In many ocean regions, as a limiting nutrient, bioavailable nitrogen (N) controls marine primary productivity and thus the ocean’s capacity to fix and sequester atmospheric CO2 in its interior. In many lakes, N from both natural and anthropogenic sources is an important driver of eutrophication. Therefore, both in the ocean and in lakes, it is crucial to understand the sources and sinks of fixed N. Denitrification, the microbial reduction of nitrate to dinitrogen (N2), and other modes of suboxic N2 production (e.g., the anaerobic oxidation of ammonium, or anammox), are the most important sinks of fixed N in aquatic environments, but particularly with regards to the N cycle in the ocean, there is a persistent debate regarding the overall size of sinks and sources.
Isotope ratios of nitrogenous species (e.g., 15N/14N) can provide important constraints on the natural N cycle. In order to use stable isotope measurements as a means to trace fluxes of N in aquatic systems, however, it is imperative to understand the isotope effects associated with these fluxes. While denitrification at the organism-level is known to be associated with a marked N isotope fractionation, the expression of the N isotope effect of benthic (i.e., sedimentary) denitrification in the water column above is only poorly constrained, and likely varies with the environmental conditions. Moreover, the possible impacts of other benthic N cycling processes on the N isotope exchange between the sediments and the water column (e.g., anammox, nitrate reduction to ammonium (DNRA), nitrate uptake, and/or nitrate regeneration) remain uncertain. Understanding the overall N isotope effect of net benthic N loss is a prerequisite for using N isotope measurements to infer its relative importance in the N cycle, in the global ocean or in a specific environment.
Here we propose an in-depth investigation of the isotope effects of benthic fixed N elimination and nitrate regeneration in aquatic sediments. The prime goal of the proposed research is to build a thorough understanding of the modulating controls on the nitrate and nitrite N (and O) isotope signatures of denitrification and anammox (and the interacting effects from other benthic N cycling reactions), and the N isotopic composition of gaseous N (i.e., N2 and N2O) that is ultimately lost from the sediments.

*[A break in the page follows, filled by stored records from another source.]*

/-
Origin: expansion seat `planner-pub-hodgecm-mc-glue-1-0`, handover #35 2026-08-18T19:54Z md5 c1ce50291b948779bf4a34006439f888 (NEW additive leaf, 211 l., junction J2g = orthogonality of non-meeting piece embeddings + rationality of pairing translates + adjoint/cross-term/sum formulas for Q.R, generic over HodgeCM.QuotientModel then specialised to the regime (HermSpace3.regimePieceEmb); PKG CLAIM 19:54:17Z window -> 20:04Z; INSTALL ONLY WITH/AFTER rows #33 and #34 (`HOME/mc/pub-hodgecm-mc-glue-1/aslanded/HodgeCM/Model/Junction/PieceOverlap.lean`, md5 c1ce5029, 211 lines);
landed by the packager successor (mc-unitary-1-g3, gen-8 kit) in gate run 32 as `HodgeCM/Model/Junction/PieceOverlap.lean` (verbatim).
-/
/-
Origin: speedrun cell pub-hodgecm, MODEL-CONSTRUCTION sub-cell, unit pub-hodgecm-mc-glue-1 (node E-J, junction J2g =
pieces that do not meet are orthogonal in `Q.H`; a `Q.R`-translate that pairs with the principal pieces is rational
up to the levels — the entry point of the level-meeting and piece-by-piece computations of the E3, E4 roadmaps),
seat planner-pub-hodgecm-mc-glue-1-0, 2026-08-18.
Target in PKG: HodgeCM/Model/Junction/PieceOverlap.lean (NEW additive leaf; nothing landed imports it).
P0 NOTE: imports the vendored harness-tree module `LevelOrbitPieceOverlap` (this unit's tree file J2g) under its
vendored name and this unit's junction J2f `RegimeLevelChange`.
-/
import Summits.HodgeConjecture.HodgeCM.Model.Junction.RegimeLevelChange
import Literature.NumberTheory.Automorphic.LevelOrbitPieceOverlap

/-!
# Junction J2g: orthogonality of non-meeting pieces and rationality of pairing translates, read in `Q.H`

* § 1 `Q.R` bookkeeping for distributing a pairing of two sums of translates: `inner_R_left`
  (`⟪R g v', v⟫ = ⟪v', R g⁻¹ v⟫`), `inner_R_R_cross` (`⟪R g' v', R g v⟫ = ⟪v', R (g'⁻¹ g) v⟫`),
  `inner_sum_R_sum_R` (double-sum expansion).
* § 2 for the piece embedding `Q.pieceEmb Γ₁ e hΓ M π x` (J2c): two pieces `M' • x'`, `M • x` of `G₁ ⧸ Γ₁` that do
  not meet carry ORTHOGONAL embedded classes (`inner_pieceEmb_eq_zero_of_disjoint`, from the tree's
  `LevelOrbit.inner_pieceLiftLp_eq_zero_of_disjoint`); a non-trivial pairing forces `m' • x' = m • x`
  (`exists_smul_eq_of_inner_pieceEmb_ne_zero`); with a translate `Q.R (e g)` it forces `m' • x' = (g m) • x`
  (`exists_smul_eq_of_inner_pieceEmb_R_ne_zero`), and through the PRINCIPAL pieces `x = x' = 1` it forces
  **`g = m' * γ * m` with `γ ∈ Γ₁`** (`exists_eq_mul_of_inner_pieceEmb_R_ne_zero`; `Q.G`-form `…_R'_…`).
* § 3 the in-regime readings over `V.regimePieceEmb hP h` (END-STATE carrier): `γ ∈ U(V)(L⁺)` is a RATIONAL
  element, so the surviving translate is a Hecke translate (`R_regimePieceEmb`, J2f) up to the levels.

Everything is proved; 0 hypotheses beyond the data (and the standing regime hypotheses `hP`, `h` in § 3);
0 MODEL-N.
-/

set_option autoImplicit false

noncomputable section

open MeasureTheory Literature.MeasureTheory.Group Literature.NumberTheory.Automorphic
open scoped InnerProductSpace BigOperators

namespace HodgeCM

namespace QuotientModel

/-! ## § 1. `Q.R` bookkeeping -/

/-- **Adjoint formula**: `⟪Q.R g v', v⟫ = ⟪v', Q.R g⁻¹ v⟫` (`Q.R` is unitary, `inner_R_R`). -/
theorem inner_R_left (Q : QuotientModel) (g : Q.G) (v' v : Q.H) : ⟪Q.R g v', v⟫_ℂ = ⟪v', Q.R g⁻¹ v⟫_ℂ := by
  have h1 : Q.R g⁻¹ (Q.R g v') = v' := by
    change (Q.R g⁻¹ * Q.R g) v' = v'
    rw [← map_mul, inv_mul_cancel, map_one]
    rfl
  rw [← inner_R_R Q g⁻¹ (Q.R g v') v, h1]

/-- **Cross terms**: `⟪Q.R g' v', Q.R g v⟫ = ⟪v', Q.R (g'⁻¹ * g) v⟫`. -/
theorem inner_R_R_cross (Q : QuotientModel) (g' g : Q.G) (v' v : Q.H) :
    ⟪Q.R g' v', Q.R g v⟫_ℂ = ⟪v', Q.R (g'⁻¹ * g) v⟫_ℂ := by
  rw [inner_R_left, map_mul]
  rfl

/-- **Distributing a pairing of two sums of translates**:
`⟪∑ i, R (k' i) v', ∑ j, R (k j) v⟫ = ∑ i, ∑ j, ⟪v', R ((k' i)⁻¹ * k j) v⟫`. -/
theorem inner_sum_R_sum_R (Q : QuotientModel) {ι ι' : Type*} (s' : Finset ι') (s : Finset ι) (k' : ι' → Q.G)
    (k : ι → Q.G) (v' v : Q.H) :
    ⟪∑ i ∈ s', Q.R (k' i) v', ∑ j ∈ s, Q.R (k j) v⟫_ℂ = ∑ i ∈ s', ∑ j ∈ s, ⟪v', Q.R ((k' i)⁻¹ * k j) v⟫_ℂ := by
  rw [sum_inner]
  refine Finset.sum_congr rfl fun i _ => ?_
  rw [inner_sum]
  exact Finset.sum_congr rfl fun j _ => inner_R_R_cross Q (k' i) (k j) v' v

/-! ## § 2. Pieces, read in `Q.H` -/

variable (Q : QuotientModel) {G₁ : Type*} [Group G₁] [TopologicalSpace G₁] [IsTopologicalGroup G₁]
  (Γ₁ : Subgroup G₁) (e : G₁ ≃ₜ* Q.G) (hΓ : ∀ g, e g ∈ Q.Γ ↔ g ∈ Γ₁)
  [MeasurableSpace (G₁ ⧸ Γ₁)] [BorelSpace (G₁ ⧸ Γ₁)]
  (M : Subgroup G₁) {A : Type*} [Group A] [TopologicalSpace A] [IsTopologicalGroup A] (π : M →* A)
  (x : G₁ ⧸ Γ₁) [CompactSpace (A ⧸ LevelOrbit.pieceLattice M Γ₁ π x)]
  (M' : Subgroup G₁) {A' : Type*} [Group A'] [TopologicalSpace A'] (π' : M' →* A')
  (x' : G₁ ⧸ Γ₁) [CompactSpace (A' ⧸ LevelOrbit.pieceLattice M' Γ₁ π' x')]

omit [IsTopologicalGroup A] in
/-- **Pieces that do not meet carry orthogonal classes in `Q.H`** — any two levels, receiving groups,
projections. -/
theorem inner_pieceEmb_eq_zero_of_disjoint (hM : IsOpen (M : Set G₁)) (hπ : Continuous π)
    (hM' : IsOpen (M' : Set G₁)) (hπ' : Continuous π')
    (hdisj : Disjoint (MulAction.orbit M' x') (MulAction.orbit M x))
    (f' : C(A' ⧸ LevelOrbit.pieceLattice M' Γ₁ π' x', ℂ)) (f : C(A ⧸ LevelOrbit.pieceLattice M Γ₁ π x, ℂ)) :
    ⟪Q.pieceEmb Γ₁ e hΓ M' π' x' hM' hπ' f', Q.pieceEmb Γ₁ e hΓ M π x hM hπ f⟫_ℂ = 0 := by
  rw [pieceEmb_apply, pieceEmb_apply, LinearIsometryEquiv.inner_map_map]
  exact LevelOrbit.inner_pieceLiftLp_eq_zero_of_disjoint ℂ M Γ₁ π x M' π' x' _ hM hπ hM' hπ' hdisj f' f

omit [IsTopologicalGroup A] in
/-- Read backwards: a non-trivial pairing in `Q.H` forces the pieces to meet, `m' • x' = m • x`. -/
theorem exists_smul_eq_of_inner_pieceEmb_ne_zero (hM : IsOpen (M : Set G₁)) (hπ : Continuous π)
    (hM' : IsOpen (M' : Set G₁)) (hπ' : Continuous π')
    (f' : C(A' ⧸ LevelOrbit.pieceLattice M' Γ₁ π' x', ℂ)) (f : C(A ⧸ LevelOrbit.pieceLattice M Γ₁ π x, ℂ))
    (hne : ⟪Q.pieceEmb Γ₁ e hΓ M' π' x' hM' hπ' f', Q.pieceEmb Γ₁ e hΓ M π x hM hπ f⟫_ℂ ≠ 0) :
    ∃ (m' : M') (m : M), (m' : G₁) • x' = (m : G₁) • x := by
  rw [← LevelOrbit.not_disjoint_orbit_iff]
  exact fun hdisj => hne (Q.inner_pieceEmb_eq_zero_of_disjoint Γ₁ e hΓ M π x M' π' x' hM hπ hM' hπ' hdisj f' f)

/-- **A translate that pairs forces the pieces to meet through `g`**:
`⟪pieceEmb_{M', x'} f', Q.R (e g) (pieceEmb_{M, x} f)⟫ ≠ 0 ⇒ m' • x' = (g * m) • x`. -/
theorem exists_smul_eq_of_inner_pieceEmb_R_ne_zero (hM : IsOpen (M : Set G₁)) (hπ : Continuous π)
    (hM' : IsOpen (M' : Set G₁)) (hπ' : Continuous π') (g : G₁)
    (f' : C(A' ⧸ LevelOrbit.pieceLattice M' Γ₁ π' x', ℂ)) (f : C(A ⧸ LevelOrbit.pieceLattice M Γ₁ π x, ℂ))
    (hne : ⟪Q.pieceEmb Γ₁ e hΓ M' π' x' hM' hπ' f', Q.R (e g) (Q.pieceEmb Γ₁ e hΓ M π x hM hπ f)⟫_ℂ ≠ 0) :
    ∃ (m' : M') (m : M), (m' : G₁) • x' = (g * m) • x := by
  rw [Q.pieceEmb_apply Γ₁ e hΓ M π x, ← transportL2_translateLp, pieceEmb_apply,
    LinearIsometryEquiv.inner_map_map] at hne
  exact LevelOrbit.exists_smul_eq_of_inner_translateLp_ne_zero ℂ M Γ₁ π x M' π' x' _ hM hπ hM' hπ' g f' f hne

/-- The same for a point `g'` of the package group (`g := e⁻¹ g'`). -/
theorem exists_smul_eq_of_inner_pieceEmb_R'_ne_zero (hM : IsOpen (M : Set G₁)) (hπ : Continuous π)
    (hM' : IsOpen (M' : Set G₁)) (hπ' : Continuous π') (g' : Q.G)
    (f' : C(A' ⧸ LevelOrbit.pieceLattice M' Γ₁ π' x', ℂ)) (f : C(A ⧸ LevelOrbit.pieceLattice M Γ₁ π x, ℂ))
    (hne : ⟪Q.pieceEmb Γ₁ e hΓ M' π' x' hM' hπ' f', Q.R g' (Q.pieceEmb Γ₁ e hΓ M π x hM hπ f)⟫_ℂ ≠ 0) :
    ∃ (m' : M') (m : M), (m' : G₁) • x' = (e.symm g' * m) • x := by
  rw [← e.apply_symm_apply g'] at hne
  exact Q.exists_smul_eq_of_inner_pieceEmb_R_ne_zero Γ₁ e hΓ M π x M' π' x' hM hπ hM' hπ' (e.symm g') f' f hne

/-- **Principal pieces: a translate that pairs is rational up to the levels** —
`⟪pieceEmb_{M', 1} f', Q.R (e g) (pieceEmb_{M, 1} f)⟫ ≠ 0 ⇒ g = m' * γ * m` with `m' ∈ M'`, `γ ∈ Γ₁`, `m ∈ M`. -/
theorem exists_eq_mul_of_inner_pieceEmb_R_ne_zero
    [CompactSpace (A ⧸ LevelOrbit.pieceLattice M Γ₁ π ((1 : G₁) : G₁ ⧸ Γ₁))]
    [CompactSpace (A' ⧸ LevelOrbit.pieceLattice M' Γ₁ π' ((1 : G₁) : G₁ ⧸ Γ₁))]
    (hM : IsOpen (M : Set G₁)) (hπ : Continuous π) (hM' : IsOpen (M' : Set G₁)) (hπ' : Continuous π')
    (g : G₁) (f' : C(A' ⧸ LevelOrbit.pieceLattice M' Γ₁ π' ((1 : G₁) : G₁ ⧸ Γ₁), ℂ))
    (f : C(A ⧸ LevelOrbit.pieceLattice M Γ₁ π ((1 : G₁) : G₁ ⧸ Γ₁), ℂ))
    (hne : ⟪Q.pieceEmb Γ₁ e hΓ M' π' _ hM' hπ' f', Q.R (e g) (Q.pieceEmb Γ₁ e hΓ M π _ hM hπ f)⟫_ℂ ≠ 0) :
    ∃ (m' : M') (γ : Γ₁) (m : M), g = m' * γ * m := by
  rw [Q.pieceEmb_apply Γ₁ e hΓ M π _, ← transportL2_translateLp, pieceEmb_apply,
    LinearIsometryEquiv.inner_map_map] at hne
  exact LevelOrbit.exists_eq_mul_of_inner_translateLp_ne_zero ℂ M Γ₁ π M' π' _ hM hπ hM' hπ' g f' f hne

/-- The same for a point `g'` of the package group: `e⁻¹ g' = m' * γ * m`. -/
theorem exists_eq_mul_of_inner_pieceEmb_R'_ne_zero
    [CompactSpace (A ⧸ LevelOrbit.pieceLattice M Γ₁ π ((1 : G₁) : G₁ ⧸ Γ₁))]
    [CompactSpace (A' ⧸ LevelOrbit.pieceLattice M' Γ₁ π' ((1 : G₁) : G₁ ⧸ Γ₁))]
    (hM : IsOpen (M : Set G₁)) (hπ : Continuous π) (hM' : IsOpen (M' : Set G₁)) (hπ' : Continuous π')
    (g' : Q.G) (f' : C(A' ⧸ LevelOrbit.pieceLattice M' Γ₁ π' ((1 : G₁) : G₁ ⧸ Γ₁), ℂ))
    (f : C(A ⧸ LevelOrbit.pieceLattice M Γ₁ π ((1 : G₁) : G₁ ⧸ Γ₁), ℂ))
    (hne : ⟪Q.pieceEmb Γ₁ e hΓ M' π' _ hM' hπ' f', Q.R g' (Q.pieceEmb Γ₁ e hΓ M π _ hM hπ f)⟫_ℂ ≠ 0) :
    ∃ (m' : M') (γ : Γ₁) (m : M), e.symm g' = m' * γ * m := by
  rw [← e.apply_symm_apply g'] at hne
  exact Q.exists_eq_mul_of_inner_pieceEmb_R_ne_zero Γ₁ e hΓ M π M' π' hM hπ hM' hπ' (e.symm g') f' f hne

end QuotientModel

/-! ## § 3. In the regime: the surviving translate is a rational (Hecke) translate up to the levels -/

namespace HermSpace3

open HodgeCM.Adelic

variable (hP : PrintFact_unitaryCompact) {L : CMField} {ι₁ : L →+* ℂ} (V : HermSpace3 L ι₁)
  (h : IsAnisotropic L V.Hm)
  [MeasurableSpace (adelicUnitaryGroup L V.Hm ⧸ adelicUnitaryRat L V.Hm)]
  [BorelSpace (adelicUnitaryGroup L V.Hm ⧸ adelicUnitaryRat L V.Hm)]
  (M : Subgroup (adelicUnitaryGroup L V.Hm)) {A : Type*} [Group A] [TopologicalSpace A] [IsTopologicalGroup A]
  (π : M →* A) (x : adelicUnitaryGroup L V.Hm ⧸ adelicUnitaryRat L V.Hm)
  [CompactSpace (A ⧸ LevelOrbit.pieceLattice M (adelicUnitaryRat L V.Hm) π x)]
  (M' : Subgroup (adelicUnitaryGroup L V.Hm)) {A' : Type*} [Group A'] [TopologicalSpace A'] (π' : M' →* A')
  (x' : adelicUnitaryGroup L V.Hm ⧸ adelicUnitaryRat L V.Hm)
  [CompactSpace (A' ⧸ LevelOrbit.pieceLattice M' (adelicUnitaryRat L V.Hm) π' x')]

omit [IsTopologicalGroup A] in
/-- Regime pieces that do not meet carry orthogonal classes in the END-STATE carrier. -/
theorem inner_regimePieceEmb_eq_zero_of_disjoint (hM : IsOpen (M : Set (adelicUnitaryGroup L V.Hm)))
    (hπ : Continuous π) (hM' : IsOpen (M' : Set (adelicUnitaryGroup L V.Hm))) (hπ' : Continuous π')
    (hdisj : Disjoint (MulAction.orbit M' x') (MulAction.orbit M x))
    (f' : C(A' ⧸ LevelOrbit.pieceLattice M' (adelicUnitaryRat L V.Hm) π' x', ℂ))
    (f : C(A ⧸ LevelOrbit.pieceLattice M (adelicUnitaryRat L V.Hm) π x, ℂ)) :
    ⟪V.regimePieceEmb hP h M' π' x' hM' hπ' f', V.regimePieceEmb hP h M π x hM hπ f⟫_ℂ = 0 :=
  QuotientModel.inner_pieceEmb_eq_zero_of_disjoint _ _ _ _ M π x M' π' x' hM hπ hM' hπ' hdisj f' f

/-- **A regime translate that pairs forces the pieces to meet through `g`.** -/
theorem exists_smul_eq_of_inner_regimePieceEmb_R_ne_zero (hM : IsOpen (M : Set (adelicUnitaryGroup L V.Hm)))
    (hπ : Continuous π) (hM' : IsOpen (M' : Set (adelicUnitaryGroup L V.Hm))) (hπ' : Continuous π')
    (g : adelicUnitaryGroup L V.Hm)
    (f' : C(A' ⧸ LevelOrbit.pieceLattice M' (adelicUnitaryRat L V.Hm) π' x', ℂ))
    (f : C(A ⧸ LevelOrbit.pieceLattice M (adelicUnitaryRat L V.Hm) π x, ℂ))
    (hne : ⟪V.regimePieceEmb hP h M' π' x' hM' hπ' f',
      (V.latticeModel hP).toQuotientModel.R (regimeEquiv L V.Hm h g) (V.regimePieceEmb hP h M π x hM hπ f)⟫_ℂ ≠
      0) :
    ∃ (m' : M') (m : M), (m' : adelicUnitaryGroup L V.Hm) • x' = (g * m) • x :=
  QuotientModel.exists_smul_eq_of_inner_pieceEmb_R_ne_zero _ _ _ _ M π x M' π' x' hM hπ hM' hπ' g f' f hne

/-- **Principal regime pieces: the translate is a RATIONAL element up to the levels** —
`g = m' * γ * m` with `γ ∈ U(V)(L⁺) = adelicUnitaryRat`, so `R(g)` is, up to the levels, the Hecke translate
`R(γ)` of `R_regimePieceEmb`. -/
theorem exists_eq_mul_of_inner_regimePieceEmb_R_ne_zero
    [CompactSpace (A ⧸ LevelOrbit.pieceLattice M (adelicUnitaryRat L V.Hm) π
      ((1 : adelicUnitaryGroup L V.Hm) : adelicUnitaryGroup L V.Hm ⧸ adelicUnitaryRat L V.Hm))]
    [CompactSpace (A' ⧸ LevelOrbit.pieceLattice M' (adelicUnitaryRat L V.Hm) π'
      ((1 : adelicUnitaryGroup L V.Hm) : adelicUnitaryGroup L V.Hm ⧸ adelicUnitaryRat L V.Hm))]
    (hM : IsOpen (M : Set (adelicUnitaryGroup L V.Hm))) (hπ : Continuous π)
    (hM' : IsOpen (M' : Set (adelicUnitaryGroup L V.Hm))) (hπ' : Continuous π') (g : adelicUnitaryGroup L V.Hm)
    (f' : C(A' ⧸ LevelOrbit.pieceLattice M' (adelicUnitaryRat L V.Hm) π'
      ((1 : adelicUnitaryGroup L V.Hm) : adelicUnitaryGroup L V.Hm ⧸ adelicUnitaryRat L V.Hm), ℂ))
    (f : C(A ⧸ LevelOrbit.pieceLattice M (adelicUnitaryRat L V.Hm) π
      ((1 : adelicUnitaryGroup L V.Hm) : adelicUnitaryGroup L V.Hm ⧸ adelicUnitaryRat L V.Hm), ℂ))
    (hne : ⟪V.regimePieceEmb hP h M' π' _ hM' hπ' f',
      (V.latticeModel hP).toQuotientModel.R (regimeEquiv L V.Hm h g) (V.regimePieceEmb hP h M π _ hM hπ f)⟫_ℂ ≠
      0) :
    ∃ (m' : M') (γ : adelicUnitaryRat L V.Hm) (m : M), g = m' * γ * m :=
  QuotientModel.exists_eq_mul_of_inner_pieceEmb_R_ne_zero _ _ _ _ M π M' π' hM hπ hM' hπ' g f' f hne

end HermSpace3

end HodgeCM

end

We predict that the expression of the biological isotope effect of benthic N elimination at the level of sediment-water exchange will vary across different environments, and will strongly depend on the reactivity of the sediments, the O2 penetration, the physical boundary conditions (i.e., diffusive transport), and on the extent to which other processes than denitrification contribute to the overall N cycling (nitrification, anammox, DNRA). Combining 1.) laboratory experiments with natural and artificial sediments, 2.) field investigations into the sediment porewater (N and O) isotope dynamics of distinct lacustrine and marine denitrifying benthic environments, and 3.) mathematical modeling, and making use of innovative multi-isotope techniques (natural abundance isotope analysis of NO3-/ NO2-, ammonium, dissolved organic N, and N2O, as well as 15N tracer experiments), we attempt to gain complementary information on how the combined isotope effects of benthic nitrate reduction and nitrate regeneration are expressed in the water column of lakes and the ocean. With the diagenetic porewater N isotope model that this project will deliver we will establish a quantitative framework for assessing benthic isotope fluxes and for verifying our hypotheses.
The research proposed will result in the first comprehensive characterization of sediment pore-water N (and O) isotope dynamics in lacustrine settings, and will allow experimental constraints on the variability of N isotope effects during benthic nitrate reduction across different biogrochemical regimes. While the field component of the project focuses on lake sediments, the results expected will be directly pertinent to understanding of fixed-N elimination isotope effects in the ocean. It will thus be highly relevant for the use of N isotope measurements for local, regional, and even global N budgets, and will provide the basis for both paleolimnological and -oceanographic extrapolation.